Work order: Write the records out again, unchanged.

Data supplied:

import Mathlib
import HarnessLib
import Summits.HubbardSuperconductivity.HubbardSuperconductivity.Theorems.KLProgrammeKLRegimeThinPairFlowPiece
import Summits.HubbardSuperconductivity.HubbardSuperconductivity.Theorems.KLProgrammeKLRegimeThinPairFlowData
import Summits.HubbardSuperconductivity.HubbardSuperconductivity.Theorems.KLProgrammeKLRegimeThinPairRateAtoms
import Summits.HubbardSuperconductivity.HubbardSuperconductivity.Theorems.KLProgrammeKLRegimeThinPairThresholds
import Summits.HubbardSuperconductivity.HubbardSuperconductivity.Theorems.KLProgrammeKLRegimeThinPairRegimeScalars
import Summits.HubbardSuperconductivity.HubbardSuperconductivity.Theorems.KLProgrammeKLRegimeSymbolFrameProfileFourth
import Summits.HubbardSuperconductivity.HubbardSuperconductivity.Theorems.KLProgrammeKLRegimeEngineSymbolThresholds
import Summits.HubbardSuperconductivity.HubbardSuperconductivity.Theorems.KLProgrammeH10TwoPointLimitFramePerturbation
import Summits.HubbardSuperconductivity.HubbardSuperconductivity.Theorems.KLProgrammeKLRegimeEngineOverlapMeanFreeFlowData
import Summits.HubbardSuperconductivity.HubbardSuperconductivity.Theorems.KLProgrammeKLRegimeAlphaWtMeanFreeBaseDoors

Output for this exercise:
import Mathlib
import HarnessLib
import Summits.HubbardSuperconductivity.HubbardSuperconductivity.Theorems.KLProgrammeKLRegimeThinPairFlowPiece
import Summits.HubbardSuperconductivity.HubbardSuperconductivity.Theorems.KLProgrammeKLRegimeThinPairFlowData
import Summits.HubbardSuperconductivity.HubbardSuperconductivity.Theorems.KLProgrammeKLRegimeThinPairRateAtoms
import Summits.HubbardSuperconductivity.HubbardSuperconductivity.Theorems.KLProgrammeKLRegimeThinPairThresholds
import Summits.HubbardSuperconductivity.HubbardSuperconductivity.Theorems.KLProgrammeKLRegimeThinPairRegimeScalars
import Summits.HubbardSuperconductivity.HubbardSuperconductivity.Theorems.KLProgrammeKLRegimeSymbolFrameProfileFourth
import Summits.HubbardSuperconductivity.HubbardSuperconductivity.Theorems.KLProgrammeKLRegimeEngineSymbolThresholds
import Summits.HubbardSuperconductivity.HubbardSuperconductivity.Theorems.KLProgrammeH10TwoPointLimitFramePerturbation
import Summits.HubbardSuperconductivity.HubbardSuperconductivity.Theorems.KLProgrammeKLRegimeEngineOverlapMeanFreeFlowData
import Summits.HubbardSuperconductivity.HubbardSuperconductivity.Theorems.KLProgrammeKLRegimeAlphaWtMeanFreeBaseDoors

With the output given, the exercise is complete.